(RECORDS FOR THIS EXERCISE Opens)

variable (L : Type) [Field L] [NumberField L] [IsCMField L] (α β : Fin 3 → L) (S : Finset {w : InfinitePlace L // IsComplex w})
  {H₂ : Matrix (Fin 3) (Fin 3) L} (hdα : (Matrix.diagonal α).det ≠ 0) (hd₂ : H₂.det ≠ 0)
  (T : GL (Fin 3) (mixedEmbedding.mixedSpace L))
  (Φ : arch (↥(maximalRealSubfield L)) L (IsCMField.complexConj L) 3 H₂ ≃ₜ* arch (↥(maximalRealSubfield L)) L (IsCMField.complexConj L) 3 (Matrix.diagonal β))
  (hΦ : ∀ g : arch (↥(maximalRealSubfield L)) L (IsCMField.complexConj L) 3 H₂,
    ((Φ g : arch (↥(maximalRealSubfield L)) L (IsCMField.complexConj L) 3 (Matrix.diagonal β)) : GL (Fin 3) (mixedEmbedding.mixedSpace L)) =
      T * (g : GL (Fin 3) (mixedEmbedding.mixedSpace L)) * T⁻¹)
  (hSα : ∀ w ∈ S, w ∈ splitChartPlaces L α) (hSβ : ∀ w ∈ S, w ∈ splitChartPlaces L β)
  {c : {w : InfinitePlace L // IsComplex w} → Fin 3 → ℝ} (hc : c ∈ ArchCartan.RegG S)

include hΦ hSα hSβ in
/-- **THE (C′G) TRANSPORT ON CHART POINTS**: for the regular chart point `γ′ = gprimeTorus α S c` and its partner `γ = Φ⁻¹(gprimeTorus β S c)`, the stable centraliser transport
`e : Z_{G′}(γ′) ≃ₜ* Z_{U(H₂)}(γ)` sends `z` with `↑z = gprimeTorus α S c₀` to `Φ⁻¹(gprimeTorus β S c₀)` — for EVERY `c₀` (★ `coe_archStableCentralizerEquiv_eq_of_conj_eq` with §1's conjugator;
«the pair `dt′, ψ_x` defines `dt` independently of `x`»). [cite: Rogawski1990, §4.3 pp. 43–44; §14.1 p. 232] [cite: Shelstad1979, §4 p. 20] [cite: LanglandsShelstad1987, §1.3–1.4] -/
theorem coe_archStableCentralizerEquiv_gprimeTorus_archCongr_symm_of_coe_eq
    (hcorr : Corresponds (conjMixed (↥(maximalRealSubfield L)) L (IsCMField.complexConj L)) (archFormOf L 3 (Matrix.diagonal α)) (archFormOf L 3 H₂)
      (gprimeTorus L α S c) (Φ.symm (gprimeTorus L β S c)))
    (hreg : IsRegularElt ((gprimeTorus L α S c).val : GL (Fin 3) (mixedEmbedding.mixedSpace L)))
    (z : Subgroup.centralizer ({gprimeTorus L α S c} : Set ↥(arch (↥(maximalRealSubfield L)) L (IsCMField.complexConj L) 3 (Matrix.diagonal α))))
    {c₀ : {w : InfinitePlace L // IsComplex w} → Fin 3 → ℝ}
    (hz : (z : ↥(arch (↥(maximalRealSubfield L)) L (IsCMField.complexConj L) 3 (Matrix.diagonal α))) = gprimeTorus L α S c₀) :
    ((archStableCentralizerEquiv L hdα hd₂ hcorr hreg z : Subgroup.centralizer ({Φ.symm (gprimeTorus L β S c)} : Set ↥(arch (↥(maximalRealSubfield L)) L (IsCMField.complexConj L) 3 H₂))) :
        ↥(arch (↥(maximalRealSubfield L)) L (IsCMField.complexConj L) 3 H₂)) = Φ.symm (gprimeTorus L β S c₀) := by
  obtain ⟨y, hy⟩ := exists_forall_conj_gprimeTorus_eq_archCongr_symm_gprimeTorus L α β S T Φ hΦ hSα hSβ
  apply Subtype.ext
  rw [coe_archStableCentralizerEquiv_eq_of_conj_eq L hdα hd₂ hcorr hreg y (hy c), hz]
  exact hy c₀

(RECORDS FOR THIS EXERCISE Closes)

■ EXERCISE DESCRIPTION ■
Search the material for the word "Subgroup" and report how many lines hold it. Add nothing else.

■ EXERCISE RESULT ■
2